The alteration of mitophagy was broadly reported in the studies regarding BPH. In aging mice, specifically those aged 12 and 24 months, a reduction in Parkin phosphorylation levels was observed in comparison to young controls aged 8 weeks. In addition, the number of MLROs appeared to be significantly decreased under the electron microscopy analysis, revealing reduced mitophagy.21 Moreover, a novel study utilized the prostate organoid to explore the mitochondrial dysfunction in BPH. The results demonstrated a reduction of PINK1 and Parkin in lipopolysaccharide (LPS) treated BPH organoid, resulting in the accumulation of damaged mitochondria. Nevertheless, the application of Kaempferol, a flavonoid present in diverse plants including broccoli and spinach, mitophagy was dramatically restored and confronted the development of BPH.59

In summary, the dynamic network consisting of these intricate actions collaborates to maintain mitochondrial homeostasis under conditions of energy deprivation or in the context of mitochondrial perturbation. Figure 1 demonstrates the regulation of mitochondrial homeostasis, which is implicated in the pathogenesis of BPH. Figure 1 was created by BioRender software (www.biorender.com).

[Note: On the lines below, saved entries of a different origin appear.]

import Summits.KontsevichZagierPeriods.KontsevichZagierPeriods.Theorems.EllipticMomentKernel.Negative.GeneralCurve
import Literature.NumberTheory.Transcendental.KZLogCalculusProofs

/-!
# `EllipticMomentKernel` (stmt-KontsevichZagierPeriods-10631), line `merge-first-single-hermite` — SKELETON

Route `HermiteRigidity`, crux decl
`Summit.KontsevichZagierPeriods.KontsevichZagierPeriods.Theses.HermiteRigidity.EllipticMomentKernel`:
for every rational cubic `f = 4x³ − q₂x − q₃` with `disc > 0` (bounded oval `σ = (e₃,e₂)`), IF
`1, J₀ = ∫_σ dx/√f, J₁ = ∫_σ x dx/√f` are linearly independent over the real algebraic numbers, THEN
every `ℤ`-combination of the generators `[D, x^a y^b]` (`D` = region under `√f` over `σ`) and
`[σ, x^m/√f]` of value `0` lies in `KZ.relations`.

## The line (merge first, reduce once; = one-interval-linearisation after the panel merge)

Every element `c` of the sector is congruent modulo `KZ.relations` to ONE representation on `σ`
with integrand `A(x) + B(x)/√f(x)`, `A, B ∈ ℚ[X]` (the CARRIER): generators of the second kind are
already of this shape (`A = 0`, `B = X^m`); a moment `[D, x^a y^b]` becomes `[σ, x^a (√f)^{b+1}/(b+1)]`
by ONE Newton–Leibniz move along `y` (`stub_columnMove`), which is `A = x^a f^{(b+1)/2}/(b+1)`
(`b` odd) or `B = x^a f^{b/2+1}/(b+1)` (`b` even); sums and negatives merge by rule 1b on the common
domain `σ` (`stub_mergeToCarrier`, representations supplied by `stub_sigmaRep`). Then, ONCE:
Hermite `B = α + βX + D(P)` with `D(P) = P′f + Pf′/2` (`hermiteDecomposition`, pure algebra, proved
here); the value of the carrier is `∫_σ A + αJ₀ + βJ₁` (`stub_numeratorValue`, the exact part
`∫_σ D(P)/√f` vanishing because `[σ, D(P)/√f] ∈ relations` — support item `HermiteExactFormVanishes`
= `stub_hermiteExactForm` — and relations are sound); `∫_σ A ∈ ℚ(e₂,e₃)` is real algebraic
(`stub_polynomialPart`), so `eval c = 0` and the INLINED rigidity give `α = β = 0`, `∫_σ A = 0`:
the merged numerator is EXACT, `B = D(P)`, and `[σ, A + D(P)/√f] = [σ, A] + [σ, D(P)/√f]` (rule 1b)
with `[σ, D(P)/√f] ∈ relations` (3412) and `[σ, A] ∈ relations` (`stub_polynomialPart`: one
Newton–Leibniz move onto `[pt, 0]`). Composition `EllipticMomentKernel_of` PROVED below modulo the
six `stub_*`.

Vocabulary (`cubic`, `disc`, `oval` = σ, `underGraph` = D, `gens = gens₂ ∪ gens₁` = S, `J0`, `J1`,
`Rigid`, `KernelClaim`, `ellipticMomentKernel_iff : EllipticMomentKernel ↔ ∀ q₂ q₃, 0 < disc → Rigid →
KernelClaim` by `Iff.rfl`) is the landed `Theorems/EllipticMomentKernel/Negative/LoadBearing.lean`;
roots / `σ = (e₃,e₂)` / semialgebraicity / `x^m/√f ∈ L¹(σ)` are `Negative/Roots.lean`,
`Negative/GeneralCurve.lean` (standing disprover, all sorry-free, `--supports` this item).

Disproof honoured (Cruxes/EllipticMomentKernel/Disproof.lean v4): no `_false_without_` theorem exists;
§3/§4 (every derivation instantiates `newtonLeibnizRel` AND mixes (1b) with (3)) is exactly this
line's shape; §5 `hermiteElem_mem_relations` is the model instance of `stub_hermiteExactForm`.
-/

noncomputable section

Figure 1: Schematic overview of the key mitochondrial processes implicated in BPH

Energy metabolism within the mitochondria is driven by the tricarboxylic acid (TCA) cycle and oxidative phosphorylation, resulting in ATP generation. Mitochondrial biogenesis is regulated by transcriptional coactivators and factors, including PGC-1α, Nrf-1/2, and TFAM, which coordinate the replication and transcription of mitochondrial DNA. Mitochondrial dynamics involve fission (mediated by DRP1, MID49/51) and fusion (controlled by MFN1, MFN2, and OPA1), maintaining organelle morphology, distribution, and quality control. Damaged or dysfunctional mitochondria undergo selective degradation via PINK1-Parkin mediated pathways, which can involve mitochondrial-derived vesicles (MDVs), vesicular interactions with lysosomes (VDIM), and mitochondrial-lysosomal repair organelles (MLROs). Collectively, these interconnected processes maintain mitochondrial integrity, bioenergetics, and turnover in the context of BPH, underscoring their potential as therapeutic targets.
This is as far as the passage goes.